WHAT NEEDS TO BE DONE
Lines to return, exactly: from the line with "have hgs : ∀" to the line with "fun y hy0 => exists_dependence_of_isAlgebraic" in the entries below, both included.

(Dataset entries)
────

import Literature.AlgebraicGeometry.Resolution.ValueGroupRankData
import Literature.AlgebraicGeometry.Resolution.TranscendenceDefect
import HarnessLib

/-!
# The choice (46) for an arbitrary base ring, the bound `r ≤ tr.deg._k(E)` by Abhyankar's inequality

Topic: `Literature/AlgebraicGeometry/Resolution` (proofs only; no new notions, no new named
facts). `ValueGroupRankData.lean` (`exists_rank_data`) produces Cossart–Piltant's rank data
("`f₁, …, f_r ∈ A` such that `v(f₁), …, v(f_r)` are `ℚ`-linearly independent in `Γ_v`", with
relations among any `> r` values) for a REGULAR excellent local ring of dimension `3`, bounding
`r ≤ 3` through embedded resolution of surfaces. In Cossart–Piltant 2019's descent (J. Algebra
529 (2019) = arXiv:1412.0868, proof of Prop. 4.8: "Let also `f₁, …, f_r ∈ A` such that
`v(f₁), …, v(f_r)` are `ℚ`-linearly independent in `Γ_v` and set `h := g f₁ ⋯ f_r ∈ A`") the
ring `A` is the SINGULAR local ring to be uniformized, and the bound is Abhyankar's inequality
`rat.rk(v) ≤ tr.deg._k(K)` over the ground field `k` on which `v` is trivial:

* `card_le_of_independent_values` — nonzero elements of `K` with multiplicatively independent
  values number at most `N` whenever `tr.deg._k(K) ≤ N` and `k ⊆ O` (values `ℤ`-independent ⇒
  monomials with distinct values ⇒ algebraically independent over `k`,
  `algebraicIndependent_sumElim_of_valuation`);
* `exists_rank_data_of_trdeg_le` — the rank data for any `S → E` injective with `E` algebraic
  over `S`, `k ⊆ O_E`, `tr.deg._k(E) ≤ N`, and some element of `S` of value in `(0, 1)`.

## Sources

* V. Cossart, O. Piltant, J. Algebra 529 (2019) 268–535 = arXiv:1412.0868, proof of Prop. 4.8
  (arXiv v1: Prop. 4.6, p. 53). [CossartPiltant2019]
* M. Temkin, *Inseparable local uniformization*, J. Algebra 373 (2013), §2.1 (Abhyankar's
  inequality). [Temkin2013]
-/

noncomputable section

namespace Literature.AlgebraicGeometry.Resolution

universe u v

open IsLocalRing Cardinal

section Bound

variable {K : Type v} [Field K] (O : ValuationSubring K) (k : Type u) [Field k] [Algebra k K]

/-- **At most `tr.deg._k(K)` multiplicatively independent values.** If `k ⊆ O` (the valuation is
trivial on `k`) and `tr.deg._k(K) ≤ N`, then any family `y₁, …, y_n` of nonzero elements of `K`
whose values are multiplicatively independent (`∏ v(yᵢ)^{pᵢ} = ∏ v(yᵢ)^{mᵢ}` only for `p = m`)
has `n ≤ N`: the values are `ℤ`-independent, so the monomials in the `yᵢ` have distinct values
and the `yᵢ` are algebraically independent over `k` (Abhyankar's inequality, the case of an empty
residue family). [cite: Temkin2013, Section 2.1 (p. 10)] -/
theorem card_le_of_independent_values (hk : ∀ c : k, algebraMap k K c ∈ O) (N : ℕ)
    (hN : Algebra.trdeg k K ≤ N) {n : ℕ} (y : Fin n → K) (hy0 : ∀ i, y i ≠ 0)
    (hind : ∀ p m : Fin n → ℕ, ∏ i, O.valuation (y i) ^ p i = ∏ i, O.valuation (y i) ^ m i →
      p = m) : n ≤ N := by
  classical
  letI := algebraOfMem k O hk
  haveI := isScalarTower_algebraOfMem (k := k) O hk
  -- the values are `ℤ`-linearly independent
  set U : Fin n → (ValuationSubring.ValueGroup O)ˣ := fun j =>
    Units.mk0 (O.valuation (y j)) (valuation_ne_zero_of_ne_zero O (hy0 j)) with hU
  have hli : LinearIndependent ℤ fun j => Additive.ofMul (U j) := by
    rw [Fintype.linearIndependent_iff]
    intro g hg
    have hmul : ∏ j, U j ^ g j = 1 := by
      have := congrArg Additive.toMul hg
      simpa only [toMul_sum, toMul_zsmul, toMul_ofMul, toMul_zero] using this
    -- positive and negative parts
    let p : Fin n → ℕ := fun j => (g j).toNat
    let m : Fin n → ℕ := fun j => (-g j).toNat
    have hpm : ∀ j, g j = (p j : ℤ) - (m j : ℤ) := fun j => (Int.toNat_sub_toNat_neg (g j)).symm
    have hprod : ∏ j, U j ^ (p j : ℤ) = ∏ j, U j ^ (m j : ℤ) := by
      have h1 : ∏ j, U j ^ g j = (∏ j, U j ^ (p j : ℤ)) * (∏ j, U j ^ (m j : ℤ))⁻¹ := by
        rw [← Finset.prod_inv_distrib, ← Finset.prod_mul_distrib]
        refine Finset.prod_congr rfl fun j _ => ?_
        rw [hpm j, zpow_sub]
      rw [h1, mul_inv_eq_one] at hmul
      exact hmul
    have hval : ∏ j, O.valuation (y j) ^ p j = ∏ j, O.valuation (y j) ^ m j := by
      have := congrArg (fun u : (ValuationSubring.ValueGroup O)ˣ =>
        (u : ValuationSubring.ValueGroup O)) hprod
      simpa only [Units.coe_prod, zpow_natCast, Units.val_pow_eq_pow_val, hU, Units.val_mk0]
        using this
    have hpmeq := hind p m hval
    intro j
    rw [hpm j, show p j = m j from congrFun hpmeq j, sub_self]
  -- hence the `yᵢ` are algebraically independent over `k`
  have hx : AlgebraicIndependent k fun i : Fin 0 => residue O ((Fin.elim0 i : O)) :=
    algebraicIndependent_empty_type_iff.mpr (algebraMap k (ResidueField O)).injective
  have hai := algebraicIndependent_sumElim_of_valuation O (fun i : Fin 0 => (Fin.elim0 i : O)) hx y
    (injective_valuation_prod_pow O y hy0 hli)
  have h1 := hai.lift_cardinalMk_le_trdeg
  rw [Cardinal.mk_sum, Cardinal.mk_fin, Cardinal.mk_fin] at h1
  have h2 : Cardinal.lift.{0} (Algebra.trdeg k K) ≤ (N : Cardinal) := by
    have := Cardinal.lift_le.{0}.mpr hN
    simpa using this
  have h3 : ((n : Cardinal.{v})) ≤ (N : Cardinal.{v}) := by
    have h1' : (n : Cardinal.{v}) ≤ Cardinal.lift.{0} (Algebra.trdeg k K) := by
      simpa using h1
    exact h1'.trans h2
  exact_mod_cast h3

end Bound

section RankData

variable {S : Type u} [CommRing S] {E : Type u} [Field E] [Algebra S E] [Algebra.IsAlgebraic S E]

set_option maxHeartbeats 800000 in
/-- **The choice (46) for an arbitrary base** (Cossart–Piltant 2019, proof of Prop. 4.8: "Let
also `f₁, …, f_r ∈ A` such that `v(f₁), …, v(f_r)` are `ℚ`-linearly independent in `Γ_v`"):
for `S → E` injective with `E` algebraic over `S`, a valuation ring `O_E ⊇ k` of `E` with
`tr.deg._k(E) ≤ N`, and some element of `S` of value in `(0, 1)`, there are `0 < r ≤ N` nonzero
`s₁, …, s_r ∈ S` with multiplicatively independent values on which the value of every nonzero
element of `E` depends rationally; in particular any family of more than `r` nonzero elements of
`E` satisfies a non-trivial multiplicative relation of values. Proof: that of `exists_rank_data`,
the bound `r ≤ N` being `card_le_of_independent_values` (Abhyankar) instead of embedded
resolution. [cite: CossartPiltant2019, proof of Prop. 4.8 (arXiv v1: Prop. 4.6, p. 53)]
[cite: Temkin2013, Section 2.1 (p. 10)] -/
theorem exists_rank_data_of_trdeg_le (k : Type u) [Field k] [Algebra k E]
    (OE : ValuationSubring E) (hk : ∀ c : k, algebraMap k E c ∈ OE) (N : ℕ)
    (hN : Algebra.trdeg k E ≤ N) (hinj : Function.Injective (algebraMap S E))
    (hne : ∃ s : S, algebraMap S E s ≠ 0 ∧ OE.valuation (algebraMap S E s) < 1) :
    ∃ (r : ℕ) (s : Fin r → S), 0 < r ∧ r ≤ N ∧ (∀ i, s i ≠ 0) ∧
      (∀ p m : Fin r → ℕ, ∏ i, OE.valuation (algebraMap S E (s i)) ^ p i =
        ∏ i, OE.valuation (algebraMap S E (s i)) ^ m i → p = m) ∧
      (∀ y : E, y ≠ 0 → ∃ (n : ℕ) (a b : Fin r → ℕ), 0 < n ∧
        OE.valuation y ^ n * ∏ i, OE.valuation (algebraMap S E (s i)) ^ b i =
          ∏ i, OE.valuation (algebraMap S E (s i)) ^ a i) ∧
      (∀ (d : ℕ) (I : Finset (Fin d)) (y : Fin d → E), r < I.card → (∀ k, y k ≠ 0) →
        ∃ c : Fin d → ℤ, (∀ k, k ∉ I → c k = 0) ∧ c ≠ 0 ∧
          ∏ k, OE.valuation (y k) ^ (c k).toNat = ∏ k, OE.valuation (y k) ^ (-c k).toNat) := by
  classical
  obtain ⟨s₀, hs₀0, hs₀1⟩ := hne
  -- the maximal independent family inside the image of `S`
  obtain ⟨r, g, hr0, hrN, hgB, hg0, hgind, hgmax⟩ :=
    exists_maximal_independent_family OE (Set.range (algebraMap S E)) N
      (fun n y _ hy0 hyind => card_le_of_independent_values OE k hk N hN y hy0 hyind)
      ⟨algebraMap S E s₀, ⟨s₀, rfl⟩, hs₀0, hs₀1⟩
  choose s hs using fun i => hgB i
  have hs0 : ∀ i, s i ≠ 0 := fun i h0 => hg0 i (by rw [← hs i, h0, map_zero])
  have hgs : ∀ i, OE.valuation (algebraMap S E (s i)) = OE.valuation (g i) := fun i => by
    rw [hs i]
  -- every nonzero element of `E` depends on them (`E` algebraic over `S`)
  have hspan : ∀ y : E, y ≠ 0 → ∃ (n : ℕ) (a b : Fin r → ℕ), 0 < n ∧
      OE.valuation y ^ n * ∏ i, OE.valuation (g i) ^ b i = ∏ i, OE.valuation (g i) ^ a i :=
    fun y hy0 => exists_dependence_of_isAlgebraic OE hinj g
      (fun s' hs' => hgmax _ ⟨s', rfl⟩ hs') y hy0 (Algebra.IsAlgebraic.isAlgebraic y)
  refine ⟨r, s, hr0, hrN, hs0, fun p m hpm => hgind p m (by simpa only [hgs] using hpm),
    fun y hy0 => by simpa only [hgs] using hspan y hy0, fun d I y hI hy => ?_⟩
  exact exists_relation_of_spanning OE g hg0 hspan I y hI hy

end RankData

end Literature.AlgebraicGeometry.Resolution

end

────

ANSWER SPACE
  have hgs : ∀ i, OE.valuation (algebraMap S E (s i)) = OE.valuation (g i) := fun i => by
    rw [hs i]
  -- every nonzero element of `E` depends on them (`E` algebraic over `S`)
  have hspan : ∀ y : E, y ≠ 0 → ∃ (n : ℕ) (a b : Fin r → ℕ), 0 < n ∧
      OE.valuation y ^ n * ∏ i, OE.valuation (g i) ^ b i = ∏ i, OE.valuation (g i) ^ a i :=
    fun y hy0 => exists_dependence_of_isAlgebraic OE hinj g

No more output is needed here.